===== SOURCE MATERIAL

import Mathlib
import HarnessLib
import Summits.CriticalPhenomena.PercolationContinuityZ3.Theorems.PercNearOneGluingNoHeavyLowerTailKnQuestion8AntitheticProduct
import Summits.CriticalPhenomena.PercolationContinuityZ3.Theorems.PercNearOneGluingNoHeavyLowerTailKnQuestion8AntitheticLevelCube

/-!
# `NoHeavyLowerTail` (crux stmt-CriticalPhenomena-4575), antithetic vdBHK programme: AK-ORBIT COLUMNS for uniform certificates

Support file (seat `prim-ineq-gen-7` gen 41; `--supports stmt-CriticalPhenomena-4575`).  Nothing is asserted about the crux; no `sorry`,
no definitions.  Memo: run/shared/lean/prim/prim-ineq-gen-7/FINDING-AKORB-g41.md §1 (THEOREM AK-ORBIT).

CONTEXT.  THEOREM LEVEL∞ (gen 40, `AntitheticLevelCube`, `AntitheticLevelPair`) proves an 'all `s`' level lemma on the Boolean lattice
`2^α` from a finite PAIR LEMMA whose right-hand side is a sum of KLEITMAN COLUMNS `Σ_y (u y − u yᶜ)(d yᶜ − d y) ≥ 0`
(`AntitheticLevelCube.kleitman_column`: Harris' inequality on `2^α` only).  For rests / fibres with a thick leg (positions `O × 2^α`,
`O` a finite poset with an antitone involution `j`, e.g. the bowtie `F_v(P₂)`), gen 40 showed that such columns do NOT suffice
(LP infeasibility, memo FINDING-LEVINF-g40 §5(b)).  THEOREM AK-ORBIT (memo FINDING-AKORB-g41 §1) enlarges the column family by the
ANTIPODAL-KLEITMAN inequality of the product structure `O × 2^α`:
  `K_O := Σ_{(r,y) ∈ O × 2^α} [u (r,y)] · ([d (j r, yᶜ)] − [d (r,y)]) ≥ 0`   for `u` increasing and `d` decreasing on `O × 2^α`,
whenever `(O, ≤, j)` is an antipodal-Kleitman structure (`Σ_p f p (g p − g (j p)) ≥ 0` for monotone `f, g`) — by the product theorem
`AntitheticProduct.antipodalKleitman_prod` (gen 17) with the cube `AntitheticProduct.antipodalKleitman_cube`.  The orbits used by the
certificates of the memo (chains `{p < ιp}`, the bowtie, the fork poset `K_{4,4}`, their products) are AK by
`AntitheticProduct.antipodalKleitman_of_comparable` (every element comparable with its partner) and `antipodalKleitman_prod`.
* `AntitheticOrbitColumn.orbit_column` — the inequality `K_O ≥ 0` (real form) from an AK hypothesis on `O`;
* `AntitheticOrbitColumn.orbit_column_int` — the same in `ℤ` (the form in which pair lemmas are assembled, cf. `AntitheticLevelCube.sum_nonneg_of_pair`);
* `AntitheticOrbitColumn.orbit_column_of_comparable` — `K_O ≥ 0` when every element of `O` is comparable with its `j`-partner.
-/

namespace Summit.CriticalPhenomena.PercolationContinuityZ3.Theorems

open Finset

namespace AntitheticOrbitColumn

variable {O : Type*} [Fintype O] [Preorder O] {α : Type*} [Fintype α] [DecidableEq α]

/-- **ORBIT COLUMN (THEOREM AK-ORBIT, real form).**  If `(O, ≤, j)` is antipodal-Kleitman (`Σ_p f p (g p − g (j p)) ≥ 0` for all
monotone `f g : O → ℝ`), `u` is increasing and `d` is decreasing on `O × 2^α` (product order), then
`0 ≤ Σ_{(r,y)} [u (r,y)] · ([d (j r, yᶜ)] − [d (r,y)])`.  Proof: the product theorem with the cube, applied to `f = [u]` and the
monotone `g = 1 − [d]`. [this work; memo §1] -/
theorem orbit_column (j : O → O)
    (hO : ∀ f g : O → ℝ, Monotone f → Monotone g → 0 ≤ ∑ p, f p * (g p - g (j p)))
    (u d : O × Finset α → Prop) [DecidablePred u] [DecidablePred d]
    (hu : ∀ z z' : O × Finset α, z ≤ z' → u z → u z') (hd : ∀ z z' : O × Finset α, z ≤ z' → d z' → d z) :
    0 ≤ ∑ z : O × Finset α, (if u z then (1:ℝ) else 0) * ((if d (j z.1, z.2ᶜ) then (1:ℝ) else 0) - (if d z then (1:ℝ) else 0)) := by
  -- the two monotone functions
  set f : O × Finset α → ℝ := fun z => if u z then 1 else 0 with hf_def
  set g : O × Finset α → ℝ := fun z => 1 - (if d z then 1 else 0) with hg_def
  have hf : Monotone f := by
    intro z z' hzz
    simp only [hf_def]
    by_cases h : u z
    · have h' : u z' := hu z z' hzz h
      simp [h, h']
    · by_cases h' : u z' <;> simp [h, h']
  have hg : Monotone g := by
    intro z z' hzz
    simp only [hg_def]
    by_cases h' : d z'
    · have h : d z := hd z z' hzz h'
      simp [h, h']
    · by_cases h : d z <;> simp [h, h']
  have h₁ : ∀ f g : O → ℝ, Monotone f → Monotone g → 0 ≤ ∑ p, (fun _ => (1:ℝ)) p * (f p * (g p - g (j p))) := by
    intro f g hf hg; simpa using hO f g hf hg
  have h₂ : ∀ f g : Finset α → ℝ, Monotone f → Monotone g → 0 ≤ ∑ q, (fun _ => (1:ℝ)) q * (f q * (g q - g qᶜ)) := by
    intro f g hf hg; simpa using AntitheticProduct.antipodalKleitman_cube f g hf hg
  have hprod := AntitheticProduct.antipodalKleitman_prod (fun _ : O => (1:ℝ)) (fun _ : Finset α => (1:ℝ))
    (fun _ => zero_le_one) (fun _ => zero_le_one) j (fun q : Finset α => qᶜ) h₁ h₂ f g hf hg
  have key : ∀ z : O × Finset α, (1:ℝ) * 1 * (f z * (g z - g (j z.1, z.2ᶜ))) =
      (if u z then (1:ℝ) else 0) * ((if d (j z.1, z.2ᶜ) then (1:ℝ) else 0) - (if d z then (1:ℝ) else 0)) := by
    intro z; simp only [hf_def, hg_def]; ring
  have e : (∑ z : O × Finset α, (if u z then (1:ℝ) else 0) * ((if d (j z.1, z.2ᶜ) then (1:ℝ) else 0) - (if d z then (1:ℝ) else 0)))
      = ∑ z : O × Finset α, (1:ℝ) * 1 * (f z * (g z - g (j z.1, z.2ᶜ))) :=
    Finset.sum_congr rfl (fun z _ => (key z).symm)
  rw [e]; exact hprod

/-- **ORBIT COLUMN, integer form.**  As `orbit_column`, with the indicators valued in `ℤ`. [this work; memo §1] -/
theorem orbit_column_int (j : O → O)
    (hO : ∀ f g : O → ℝ, Monotone f → Monotone g → 0 ≤ ∑ p, f p * (g p - g (j p)))
    (u d : O × Finset α → Prop) [DecidablePred u] [DecidablePred d]
    (hu : ∀ z z' : O × Finset α, z ≤ z' → u z → u z') (hd : ∀ z z' : O × Finset α, z ≤ z' → d z' → d z) :
    0 ≤ ∑ z : O × Finset α, (if u z then (1:ℤ) else 0) * ((if d (j z.1, z.2ᶜ) then (1:ℤ) else 0) - (if d z then (1:ℤ) else 0)) := by
  have h := orbit_column j hO u d hu hd
  have cast : ((∑ z : O × Finset α, (if u z then (1:ℤ) else 0) * ((if d (j z.1, z.2ᶜ) then (1:ℤ) else 0) - (if d z then (1:ℤ) else 0)) : ℤ) : ℝ)
      = ∑ z : O × Finset α, (if u z then (1:ℝ) else 0) * ((if d (j z.1, z.2ᶜ) then (1:ℝ) else 0) - (if d z then (1:ℝ) else 0)) := by
    push_cast
    refine Finset.sum_congr rfl (fun z _ => ?_)
    by_cases h1 : u z <;> by_cases h2 : d (j z.1, z.2ᶜ) <;> by_cases h3 : d z <;> simp [h1, h2, h3]
  exact_mod_cast (cast ▸ h : (0:ℝ) ≤ _)

/-- **ORBIT COLUMN for comparable partners.**  If `j` is an involution of `O` reversing nothing but pairing every element with a
COMPARABLE partner (`r ≤ j r ∨ j r ≤ r`; e.g. the chains `{p < ιp}`, the bowtie `F_v(P₂)`, the fork poset), then `(O, ≤, j)` is AK
(`AntitheticProduct.antipodalKleitman_of_comparable`) and the orbit column inequality holds. [this work; memo §1] -/
theorem orbit_column_of_comparable (j : O ≃ O) (hj : ∀ r, j (j r) = r) (hcomp : ∀ r, r ≤ j r ∨ j r ≤ r)
    (u d : O × Finset α → Prop) [DecidablePred u] [DecidablePred d]
    (hu : ∀ z z' : O × Finset α, z ≤ z' → u z → u z') (hd : ∀ z z' : O × Finset α, z ≤ z' → d z' → d z) :
    0 ≤ ∑ z : O × Finset α, (if u z then (1:ℤ) else 0) * ((if d (j z.1, z.2ᶜ) then (1:ℤ) else 0) - (if d z then (1:ℤ) else 0)) := by
  have hO : ∀ f g : O → ℝ, Monotone f → Monotone g → 0 ≤ ∑ p, f p * (g p - g (j p)) := by
    intro f g hf hg
    have h := AntitheticProduct.antipodalKleitman_of_comparable (fun _ : O => (1:ℝ)) (fun _ => zero_le_one) j hj (fun _ => rfl) hcomp f g hf hg
    simpa using h
  exact orbit_column_int j hO u d hu hd

end AntitheticOrbitColumn

end Summit.CriticalPhenomena.PercolationContinuityZ3.Theorems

==========

### WHAT IS EXPECTED
Retype only the stretch of lines above starting at the one with "(real form) from" and stopping at the one with "namespace AntitheticOrbitColumn", exactly as written, with both kept.

### EXERCISE RESPONSE
* `AntitheticOrbitColumn.orbit_column` — the inequality `K_O ≥ 0` (real form) from an AK hypothesis on `O`;
* `AntitheticOrbitColumn.orbit_column_int` — the same in `ℤ` (the form in which pair lemmas are assembled, cf. `AntitheticLevelCube.sum_nonneg_of_pair`);
* `AntitheticOrbitColumn.orbit_column_of_comparable` — `K_O ≥ 0` when every element of `O` is comparable with its `j`-partner.
-/

namespace Summit.CriticalPhenomena.PercolationContinuityZ3.Theorems

open Finset

namespace AntitheticOrbitColumn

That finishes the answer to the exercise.